Sooner or later, this mismatch will emerge and the malinvestments caused by the government money creation and artificially lowered interest rates will come to grief. The working out of this process, the precise content of “sooner or later” and the nature and extent of the grief were the subject of furious theoretical contention in the 1930s and early 40s. They remain so today, at least among those knowledgeable in the subject.

It is worth noting, however, that the general pattern of government money creation, lowered interest rates, investment boom or “bubble” and subsequent bust has been observed in the U.S. and around the world throughout the 19th, 20th and 21st centuries. The most recent case was the worldwide housing bubble that burst with such force beginning in 2006.

The Business Cycle in Theory and Practice: GDP vs. Gross Output

If we grant the importance of business cycles in general and the Austrian theory in particular, how does the comparison between GDP and Gross Output affect these issues?

It would be useful to know when we have entered a cyclical downturn. It would also be useful to be able to validate the worth of a business-cycle theory using information collected in the national income accounts.

GDP has proved to be of little value on both counts. Time and again, we have found ourselves mired in recession, only to eventually find that the recession started much earlier. Again, the Great Recession is the most recent example; we didn’t learn until late 2008 that the recession had begun in December, 2007.

GDP has been even more worthless in deciding between rival business-cycle theories. Theorists agree on little else but the fact that investment must be the pivotal factor in a cycle. It is the volatile factor, whereas consumption tends to be stable by comparison. (Theories of under-consumption have abounded throughout history, but they have been so naïve that economists have shunned them.) Yet, as we have seen, consumption is the focus of GDP, not investment.

Consider Austrian business-cycle theory as it is conveyed by each measure. In the standard accounts, Gross Output has been calculated but only released irregularly and in arrears by two or three years. So it is useless for diagnostic purposes. The standard investment categories didn’t disaggregate and dealt only with value added, not total sales. Thus, they did not convey the fact that Gross Output is “far more volatile” (Skousen’s words) than GDP. We want a measure of output that will reflect an increase in investment when the lower interest rate triggers an investment boom. Ideally, it should happen quickly enough to allow the central bank to “pop” an incipient bubble by raising interest rates. (Admittedly, that notion seems quaint in the current “zero-interest-rate” environment ushered in by the Fed’s “quantitative easing” policies.)

Gross Output attacks the volatility problem, and Skousen’s full-on measure, GDE, is even more effective on that score.
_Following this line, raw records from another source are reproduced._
import Mathlib
import Literature.Computability.AlgebraicComplexity.ValiantClasses
import Literature.Computability.AlgebraicComplexity.StandardFamilies
import HarnessLib
import HarnessLib.Audit

/-!
# The τ-conjecture for Newton polygons (Koiran–Portier–Tavenas–Thomassé 2015): the conjecture,
# its weak form, the transfer theorem to the permanent, and the convexity upper bounds

Topic `Literature/Computability/AlgebraicComplexity`. Source: P. Koiran, N. Portier, S. Tavenas,
S. Thomassé, *A τ-conjecture for Newton polygons*, Found. Comput. Math. 15 (2015) 185–197
(arXiv:1308.2286), §2 and §4 — read in full this session (materialised text). Contents:

* `newtonVertexCount f` — the number of vertices of the Newton polygon `Newt(f)` of a bivariate
  polynomial (`= conv(Mon(f))`, §2), typed as the number of extreme points of the convex hull in
  `ℝ²` of the support; KPTT count EDGES, which for a polygon with ≥ 3 vertices is the same number
  (and is ≤ the vertex count + 0 otherwise: a segment has 2 vertices, a point 1).
* `KPTT.newtonTauConjecture` — Conjecture 1 ("τ-conjecture for Newton polygons"): a bound
  `p(kmt)` on the number of edges of `Newt(Σ_{i≤k} Π_{j≤m} f_ij)` for `t`-sparse `f_ij`. OPEN; a `def`.
* `KPTT.newtonTauWeak` — the weak form singled out after Theorem 1: "an upper bound of the form
  `2^{O(m)}(kt)^{O(1)}` would be sufficient". OPEN; a `def` (it is the target `NewtonTauWeak` of route
  `Summit.ValiantsHypothesis.ValiantsHypothesis.Theses.NewtonUnitEquations`, verbatim).
* `KPTT.theorem1` — Theorem 1 in the weak-form instance: the weak bound implies that the permanent
  is not computable by polynomial-size arithmetic circuits (over a field of characteristic `0`;
  Remark 1: any characteristic `≠ 2`), here over `ℂ` as `¬ IsVPFamily (per_n)` (the permanent has
  degree `n`, so "polynomial size" = `VP`-membership of the family). Named fact (theorem in print;
  it is the support item `KpttTransfer` of the route above, verbatim).
* `KPTT.theorem5`, `KPTT.theorem6` — the upper bounds from convex geometry (Eisenbrand–Pach–
  Rothvoß–Sopher): `Newt(Σ_{i≤k} f_i g_i)` has `O(k(r^{2/3}s^{2/3} + r + s))` edges for `r`-sparse
  `f_i`, `s`-sparse `g_i` (Thm 5), and `Newt(Σ_{i≤k} Π_{j≤m} f_ij)` has `O(k·t^{2m/3})` edges for
  `m ≥ 2` (Thm 6); valid over any field (§4: "These results apply to fields of arbitrary
  characteristic"). Named facts.

Not recorded: Prop. 1 (`M_m(t) ≥ t^{m/3} - 1`, the limit of the convexity method), Thms 2–3
(the refined transfer with exponent `c < 2`), the appendix Thm 7 (`fg + 1` with equal supports).

## Open statements (provefact verdict 2026-08-15)

`KPTT.newtonTauConjecture` and `KPTT.newtonTauWeak` are OPEN PROBLEMS registered as statements
(CONVENTIONS §4: `def … : Prop`, docstring `OPEN CONJECTURE — … [status: open]`), not named-fact
debt: no `_holds` theorem is to be expected for either, and users keep them as explicit hypotheses
(`KPTT.theorem1` consumes `newtonTauWeak`; route NewtonUnitEquations mirrors it as its target).
Status as printed: KPTT pose Conjecture 1 (§2) and assert only that the weak bound *would suffice*
for Theorem 1 ("For instance, an upper bound of the form `2^{O(m)}(kt)^{O(1)}` would be
sufficient"); §5 (Final Remarks) lists even the `k = 2` case as open ("what is the maximum number
of edges on the Newton polygon of `f_1 … f_m + 1` …? Theorem 6 provides a `O(t^{2m/3})` upper
bound, but the true bound could be of the form `2^{O(m)} t^{O(1)}`"). Still open in 2023:
Chatterjee–Gajjar–Tengse restate it as their Conjecture 1.3 ("fairly strong … implies, among other
things, that `VP ≠ VNP` … believed to be false"; Hrubeš–Yehudayoff's shadows of Newton polytopes
are "an approach to refute" it) [ChatterjeeGajjarTengse2022, §1, Conjecture 1.3]. The tree proves
`newtonTauConjecture → newtonTauWeak` (`KPTT.newtonTauWeak_of_newtonTauConjecture`, sibling file
`NewtonPolygonTauProofs`). Names are kept (both have users); statements unchanged.

## References

* P. Koiran, N. Portier, S. Tavenas, S. Thomassé, Found. Comput. Math. 15 (2015) 185–197,
  arXiv:1308.2286: Conjecture 1, Theorem 1 and the sentence following it, Remark 1, Theorems 5–6,
  §5 Final Remarks [KoiranPortierTavenasThomasse2015].
* P. Chatterjee, K. Gajjar, A. Tengse, *Monotone Classes Beyond VNP*, FSTTCS 2023 (LIPIcs),
  arXiv:2202.13103, §1 Conjecture 1.3 (status of the KPTT conjecture) [ChatterjeeGajjarTengse2022].
-/

noncomputable section

namespace Literature.Computability.AlgebraicComplexity

open scoped BigOperators

universe u

/-- The number of vertices of the Newton polygon of a bivariate polynomial `f` (KPTT 2015, §2:
`Newt(f) = conv(Mon(f))`, `Mon(f) ⊆ ℕ²` the support): the number of extreme points of the convex
hull in `ℝ²` of the image of `f.support`. (KPTT count edges; equal to the number of vertices for
a genuine polygon.) [cite: KoiranPortierTavenasThomasse2015, §2] -/
abbrev newtonVertexCount {k : Type u} [CommSemiring k] (f : MvPolynomial (Fin 2) k) : ℕ :=
  (Set.extremePoints ℝ (convexHull ℝ ((fun e : Fin 2 →₀ ℕ => fun i : Fin 2 => ((e i : ℕ) : ℝ)) ''
    (f.support : Set (Fin 2 →₀ ℕ))))).ncard

namespace KPTT

/-- OPEN CONJECTURE — **Conjecture 1 of KPTT 2015 (τ-conjecture for Newton polygons), over `ℂ`.**
Printed: "There is a polynomial `p` such that the following property holds. Consider any bivariate
polynomial `f ∈ 𝕂[X,Y]` of the form `f(X,Y) = Σ_{i=1}^k Π_{j=1}^m f_ij(X,Y)` where the `f_ij` have
at most `t` monomials. Then the Newton polygon of `f` has at most `p(kmt)` edges." Recorded with
the polynomial as `(kmt + 2)^C` and vertices for edges. POSED, not proved (KPTT §2; §5 lists its
simplest instances as open problems; restated as open — and "believed to be false" — in
Chatterjee–Gajjar–Tengse 2023, Conjecture 1.3): a `Prop`, never asserted, no `_holds` expected;
users take `(h : newtonTauConjecture)`. It implies `newtonTauWeak`
(`newtonTauWeak_of_newtonTauConjecture` in `NewtonPolygonTauProofs`).
[cite: KoiranPortierTavenasThomasse2015, Conjecture 1] [status: open] -/
@[conjecture] def newtonTauConjecture : Prop :=
  ∃ C : ℕ, ∀ (k m t : ℕ) (f : Fin k → Fin m → MvPolynomial (Fin 2) ℂ),
    (∀ i j, (f i j).support.card ≤ t) →
      newtonVertexCount (∑ i, ∏ j, f i j) ≤ (k * m * t + 2) ^ C

/-- OPEN CONJECTURE — **the weak form of the Newton-polygon τ-conjecture (KPTT 2015, sentence
after Theorem 1).** Printed: "For instance, an upper bound of the form `2^{O(m)}(kt)^{O(1)}` would
be sufficient [for the conclusion of Theorem 1]." Recorded as: there are constants `a, b` with
`#vertices Newt(Σ_{i<k} Π_{j<m} f_ij) ≤ 2^{a·m}·(kt + 2)^b` for all `t`-sparse bivariate `f_ij`
over `ℂ` (verbatim the target `NewtonTauWeak` of route NewtonUnitEquations). POSED as the
sufficient HYPOTHESIS of Theorem 1, never asserted by KPTT; §5 (Final Remarks) lists even its
`k = 2` case as open ("the true bound could be of the form `2^{O(m)} t^{O(1)}`"), the known bounds
being `k·t^m` (trivial), `kmt` without cancellations (§2) and `O(k·t^{2m/3})` (Theorem 6), none
with a `t`-exponent independent of `m`; no proof or counterexample is in print (Chatterjee–Gajjar–
Tengse 2023, Conjecture 1.3 and the discussion after it). By `theorem1` a proof would put the
permanent outside `VP`. A `Prop`, no `_holds` expected; users take `(h : newtonTauWeak)`.
[cite: KoiranPortierTavenasThomasse2015, Theorem 1 (remark following it); §5] [status: open] -/
@[conjecture] def newtonTauWeak : Prop :=
  ∃ a b : ℕ, ∀ (k m t : ℕ) (f : Fin k → Fin m → MvPolynomial (Fin 2) ℂ),
    (∀ i j, (f i j).support.card ≤ t) →
      newtonVertexCount (∑ i, ∏ j, f i j) ≤ 2 ^ (a * m) * (k * t + 2) ^ b

/-- **KPTT 2015, Theorem 1 (weak-form instance): the Newton-polygon τ-conjecture implies that the
permanent is hard.** Printed: "Assume that for some universal constant `c < 2`, the upper bound
`2^{(m + log kt)^c}` on the number of edges of `Newt(f)` holds true for polynomials of the form (1)
whenever the product `kmt` is sufficiently large. Then the permanent is not computable by polynomial
size arithmetic circuits. — For instance, an upper bound of the form `2^{O(m)}(kt)^{O(1)}` would be
sufficient." (Field of characteristic `0`; Remark 1: any characteristic `≠ 2`.) Recorded over `ℂ`
with the "for instance" hypothesis `newtonTauWeak` and the conclusion that `(per_n)_n` is not a
`VP` family (`IsVPFamily`, `perPoly`; the permanent has degree `n`, so polynomial size is the whole
content). The proof (§3) goes through reduction to depth four (Koiran 2012 / Tavenas) applied to the
witness `Σ_{i<2ⁿ} X^i Y^{2i(2ⁿ-1-i)}`, a projection of the permanent with `2ⁿ` hull vertices. Named
fact (D-0014); it is the support item `KpttTransfer` of route NewtonUnitEquations verbatim.
[cite: KoiranPortierTavenasThomasse2015, Theorem 1] -/
def theorem1 : Prop :=
  newtonTauWeak → ¬ IsVPFamily (fun n => perPoly (Fin n) ℂ)

/-- **KPTT 2015, Theorem 5 (sums of products of two sparse polynomials).** Printed: "Consider a
bivariate polynomial `f ∈ 𝕂[X,Y]` of the form `f(X,Y) = Σ_{i=1}^k f_i g_i(X,Y)` where the `f_i` have
at most `r` monomials and the `g_i` have at most `s` monomials. The Newton polygon of `f` has
`O(k(r^{2/3}s^{2/3} + r + s))` edges." (Any field, §4; via Eisenbrand–Pach–Rothvoß–Sopher 2008.)
Recorded with an absolute constant `C` and the vertex count. [cite: KoiranPortierTavenasThomasse2015, Theorem 5] -/
def theorem5 : Prop :=
  ∃ C : ℝ, ∀ (K : Type) [Field K] (k r s : ℕ) (f g : Fin k → MvPolynomial (Fin 2) K),
    (∀ i, (f i).support.card ≤ r) → (∀ i, (g i).support.card ≤ s) →
      (newtonVertexCount (∑ i, f i * g i) : ℝ) ≤
        C * k * ((r : ℝ) ^ (2 / 3 : ℝ) * (s : ℝ) ^ (2 / 3 : ℝ) + r + s)

/-- **KPTT 2015, Theorem 6 (sums of products of `m ≥ 2` sparse polynomials).** Printed: "Consider
any bivariate polynomial `f ∈ 𝕂[X,Y]` of the form `f(X,Y) = Σ_{i=1}^k Π_{j=1}^m f_ij(X,Y)` where
`m ≥ 2` and the `f_ij` have at most `t` monomials. The Newton polygon of `f` has `O(k·t^{2m/3})`
edges." (Any field, §4; split each product into two halves and apply Theorem 5.) Recorded with an
absolute constant `C` and the vertex count. [cite: KoiranPortierTavenasThomasse2015, Theorem 6] -/
def theorem6 : Prop :=
  ∃ C : ℝ, ∀ (K : Type) [Field K] (k m t : ℕ) (f : Fin k → Fin m → MvPolynomial (Fin 2) K),
    2 ≤ m → (∀ i j, (f i j).support.card ≤ t) →
      (newtonVertexCount (∑ i, ∏ j, f i j) : ℝ) ≤ C * k * (t : ℝ) ^ (2 * (m : ℝ) / 3)

end KPTT

end Literature.Computability.AlgebraicComplexity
Indeed, Gross Output was developed specifically to stress the importance of investment and saving in production. But the remaining problem, the high level of aggregation, is a traditional weakness of macroeconomics. Artificially low interest rates do not increase all investment uniformly – they increase long-lived investment relative to short-term investment. In order for this distinction to be clear in the accounts, those accounts must disaggregate down to the industry level to delineate different investment stages. We must be able to actually tell that long-lived investments are increasing markedly while short-lived ones are not. The national income accounts have never offered that kind of clarity because they have never been disaggregated to the industry level – until now.

It is odd that Skousen, a modern Austrian economist, devoted an entire op-ed to the introduction of Gross Output without mentioning the introduction of industry level disaggregation. The combination of these two changes promises to be revolutionary. There has never been a one-two punch like this in the history of U.S. government statistics gathering.